How the Internet of things uses Big Data: IOT system architecture
IoT System Architecture
Typical architecture of IoT systems consists of the following 3 levels:
- end devices (things, Things) – sensors, sensors, controllers and other peripheral equipment for measuring the necessary indicators and transferring this data to the network via wired or wireless protocols (Serial, RS-485, MODBUS, CAN bus, OPC UA, BLE, WiFi, Bluetooth, LoRaWAN, Sigfox, etc.). Since each “portion” of this information is small in volume, such data is called small (Little Data).
- network gateways and hubs (Network)– routers that connect and connect end devices to the cloud.
- cloud– a remote server in the data center that processes, analyzes and securely stores information. Here small data becomes Big Data when there are multiple information flows with different devices. This is how the Internet of things becomes “intelligent”, as data analysis tools are connected, including using machine learning methods. This allows you to efficiently and remotely control the equipment on which the end devices are installed. For example, if the sensors of the vibration levels shown to exceed the permissible values, it is possible to plan preventive maintenance and to avoid breakage of costly tools.
Image: 3 levels of IoT system architecture
How the Internet of Things Collects Small Data
Sensors and sensors measure the necessary parameters (temperature, pressure, level, vibration, etc.), recording changes in the environment, not its static state. The cost of implementing and using such equipment is falling rapidly, allowing more data to be collected while reducing costs. Today it is possible to use a variety of types of wired and wireless networks for data collection, and therefore even within the same production uses several types of network connections.

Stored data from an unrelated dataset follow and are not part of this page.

/-
Copyright (c) 2026. Released under Apache 2.0 license as described in the file LICENSE.
-/
import Literature.RepresentationTheory.KonnoKonno2007.JunctionHyperbolicVacuumPin
import HarnessLib

/-!
# The linearised vacuum section of the real unitary dual pair of real rank one (Folland 1989 §4.2, Prop. 4.39)

Literature reproduction (kernel; conventions of Folland 1989 §1.7, (4.23)–(4.24), §4.2 Prop. (4.39); Knapp 2002
Thm 7.39; Konno–Konno 2007 §3.1).  Topic `RepresentationTheory/KonnoKonno2007`; namespaces
`Literature.NumberTheory.Weil1964` (Part A, generic in `KAK` implementer data — stated here, ahead of its natural home
`Weil1964/ArchVacuumSection`, so that ONE file carries the lever; nothing in Part A mentions the pair) and
`Literature.RepresentationTheory.KonnoKonno2007.RealDualPair` (Part B, the pair `U(P,Q) × U(R,S)`).
RE-HOMING NOTE (carver ruling, content column): Part A is to be re-homed VERBATIM to
`Literature/NumberTheory/Weil1964/ArchVacuumSectionCocycle.lean` by a later seat; its declaration names are final.

**The point of this file.**  `ArchVacuumSection` / `JunctionVacuumSection` construct the vacuum-normalised implementer
section `N = vacSection γ𝕎 : G_∞ → (𝓢 →L[ℂ] 𝓢)` of the pair: covariant, with unitary lifts, jointly continuous, equal to
Folland's `μ₀` on `K_V × K_W` and to `hypOp` on the boosts (`JunctionHyperbolicVacuumPin`).  It is a PROJECTIVE
representation.  This file decides when an explicit unimodular rescaling of it is an HONEST representation — an
archimedean Weil datum given by a closed formula — and reduces that question to ONE scalar identity between vacuum
overlaps, the kernel target of the squeezed-vacuum computation.

## Part A (generic, `Literature.NumberTheory.Weil1964`)

1. `KAKImplementerData.vacSection_mul` — **the cocycle formula** `N(g h) = m(g, h) • (N(g) ∘ N(h))` with the
   UNIMODULAR Schur multiplier `m(g, h) = ‖v‖ / v = u(v)⁻¹`, `v = schurCoeff γ g h := ⟪k₀, N(g) N(h) h₀⟫ ≠ 0`
   (`u = unitPhase`, `z ↦ z / ‖z‖`).  Proof: `N(g) ∘ N(h)` implements `γ(g h) = γ g ∘ γ h` (Folland (4.24)), so by the
   Schur remark it is a unimodular multiple of `N(g h)`; the multiple is read off at the vacuum.
2. `schurCoeff_κ_mul_mul_κ`, `schurCoeff_kak`, `schurCoeff_word` — outer compact letters drop out of `v` and inner
   ones move to the middle (`W_K` fixes the Gaussian, Prop. 4.39): the cocycle is determined by three-letter vacuum
   overlaps `⟪k₀, W_A(t) W_K(k) W_A(s) h₀⟫`.
3. `exists_representation_of_cocycle` — **linearisation criterion**: a unimodular `c : G → ℂ` with
   `c(g h) · m(g, h) = c(g) · c(h)` makes `g ↦ c(g) • N(g)` a representation (produced inside an existential), covariant
   (w2), with unitary lifts (w2′), jointly continuous when `c` is (w1), with `ω(κ k) h₀ = c(κ k) • h₀`; conversely a
   representation of that form forces the cocycle identity (`cocycle_of_mul`).  Also `N(1) = 1`, `m(g,1) = m(1,g) = 1`.

## Part B (the pair, `…KonnoKonno2007.RealDualPair`; `|Q| = 1`, `kV R S` onto)

4. `qEntry`, `bQ`, `aP`, `χ` and their `KAK` algebra: `d(g) = (g_V)_{q₀q₀}`, `d(κ k₁ g κ k₂) = b(k₁) d(g) b(k₂)`,
   `d(a_t κ k a_s) = b(k) cosh t cosh s + a(k)_{p₀p₀} sinh t sinh s = cosh t cosh s · b(k) · (1 + χ(k) tanh t tanh s)`.
5. `vacOverlap t k s = ⟪k₀, hypOp(t) μ₀(k) hypOp(s) h₀⟫` and the **KERNEL TARGET**
   `VacuumOverlapPhase R S p₀ q₀ m : Prop := ∀ t s k, u(V(t,k,s)) = u(1 + χ(k) tanh t tanh s) ^ m` — NOT a cited fact,
   NOT a claim; consumed only as a hypothesis; to be PROVED by the squeezed-vacuum computation for the `m` it finds.
   Producer sockets for `m = -1`: `vacuumOverlapPhase_neg_one_iff`, `vacuumOverlapPhase_neg_one_of_exists_pos`
   (any positive real multiple of `(1 + χ tanh t tanh s)⁻¹`), `vacuumOverlapPhase_neg_one_of_eq` (the closed form
   `sech t sech s · (1 + χ tanh t tanh s)⁻¹`), `χ_eq_mul_conj` (`χ = a_{p₀p₀} b̄`); for a general exponent `-n`:
   `vacuumOverlapPhase_neg_natCast_of_exists_pos`.
6. `linWeil m g := u(d(g))^m • N(g)` (a `def` into `𝓢 →ₗ[ℂ] 𝓢`, not a representation) and the **REDUCTION**
   `linPhase_cocycle`: `VacuumOverlapPhase m ⇒ c_m(g h) · m(g, h) = c_m(g) c_m(h)` on all of `G_∞ × G_∞`
   (`schurCoeff_junction_word`: `v(κ k₁ a_t κ k₂, κ k₃ a_s κ k₄) = V(t, k₂ k₃, s)`).
7. **ASSEMBLY** `isArchWeilDatum_linWeil`: under `VacuumOverlapPhase R S p₀ q₀ m` there is
   `ω : Representation ℂ G_∞ 𝓢` with `ω g = linWeil m g`, `IsArchWeilDatum ι𝕎 ω`, and printed vacuum character
   `ω(κ k) h₀ = vacScalar ⟨0, m, 0, 0⟩ k • h₀`; corollaries for `S = ∅` / `R = ∅` (definite `W` of ANY dimension).
   `linPhase_cocycle_of_representation` is the converse.

Everything is PROVED from Mathlib and the imported tree files; the only hypothesis that is not discharged here is the
explicitly named internal predicate `VacuumOverlapPhase` (under adjudication; no citation).  What is deliberately NOT
here: the value of `m`, any evaluation of `vacOverlap` (Mehler-kernel / squeezed-vacuum computations), and any claim
about which archimedean Weil representation of the literature `linWeil m` is.

## References

* [Folland1989] G. B. Folland, *Harmonic Analysis in Phase Space*, Annals of Mathematics Studies 122, Princeton
  University Press, 1989: §4.2, (4.23)–(4.24) and the Schur remark p. 156 (an operator intertwining `ρ(p,q)` with
  `ρ(S(p,q))` is unique up to a scalar of modulus one; hence the implementers form a projective representation with
  unimodular multiplier); Prop. (4.39) (the action of `U(σ)` fixes the Gaussian) (doi:10.1515/9781400882427).
* [Knapp2002] A. W. Knapp, *Lie Groups Beyond an Introduction*, 2nd ed., Progress in Mathematics 140, Birkhäuser,
  2002: Theorem 7.39 (`G = KAK`), p. 457.
* [KonnoKonno2007] K. Konno, T. Konno, Kyushu J. Math. 61 (2007) 35–82: §3.1 (3.1) (the pair and its maximal compact)
  (doi:10.2206/kyushujm.61.35).
-/

noncomputable section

The choice of data transfer protocols depends on the following factors:
- information transfer rate — the amount of data transferred per unit of time;
- power consumption– how long the electronics of the end devices can operate without recharging;
- distance– the maximum distance to transmit data;
- transmission frequency (measured in Hz) available for use.
There are 2 categories of sensors:
- active – emit signals themselves and take their reflections, require more energy;
- passive – only receive signals, which reduces their power consumption.
Most sensors are based on the wave principle — reception of sound, ultrasonic, light and heat waves. But there are devices that measure physical characteristics (inductance, capacitance, pressure, etc.). By combining different types of sensors, you can significantly improve the quality and “intelligence level” of the IoT system.
How the Internet of things works with Big Data
As a rule, there is no direct access to end devices in the industrial IoT, so gateways are used to connect the levels of technological equipment and intelligent information processing and storage systems.
End devices are data sources with low processing power that continuously transmit a lot of information of different formats to the gateway. The sensor of the end device generates an analog signal, which is converted into a digital (discrete) value using the ADC – analog-to-digital Converter. This value is time-stamped and classified (tagged) by the local processor of the end device. Tags can be simple, for example, motion detected, or complex, of several parameters (movement + speed, movement + speed + car, etc.). The more complex the tag, the more powerful the peripheral processor and the power consumption of the end device should be. However, more informative tags allow you to reduce the amount of data transferred to the cloud and the bandwidth of information, and this, in turn, increases the speed of reaction to the event.
The gateway, in turn, sends data to the cloud cluster, where a software IoT platform based on Big Data tools for information processing and mining is deployed.
On the cloud server, data from various peripherals are integrated (summarized by tags), systematized and analyzed using Machine Learning and other artificial intelligence methods. The results of data mining are visualized in the form of graphs, charts, etc., displayed in the dashboards of the user interface of the IoT platform.
However, the Internet of things involves not only the transfer of information from technological objects, but also remote management. Therefore, the feedback from the cloud IoT platform to the peripheral control device of the necessary object, for example, a valve on the pipe, etc. is implemented. For this purpose, a virtual representation of the peripheral device is implemented in the cloud, where the necessary information on changing its state is recorded, and then transmitted to the Executive device of the end equipment. While peripheral, the CPU performs recognition of the tags and the DAC, i.e. reverse digital-to-analog conversion – from a discrete value to an analog form.
The entire IoT system is distributed and scalable, but it is not connected by reliable data channels. Therefore, mechanisms of guaranteed information delivery are used. In particular, if data cannot be transferred from the end device to the cloud or Vice versa, retries are made. To exchange signals between the components of a distributed system, special solutions are used – message brokers, which guarantee the delivery of the necessary data to one or more recipients through a controlled queue.
The most popular message brokers are RabbitMQ, Apache Qpid, Apache ActiveMQ. Also for this purpose, a distributed replicated log of Apache Kafka changes is used, which is perfectly scaled, providing capacity increase with the growth of the number and load from the data sources, as well as the number of applications for their processing (subscribers). Apache NiFi event (message) processing platform or its simplified modification Apache MiNiFi is often used for fast data loading from end devices.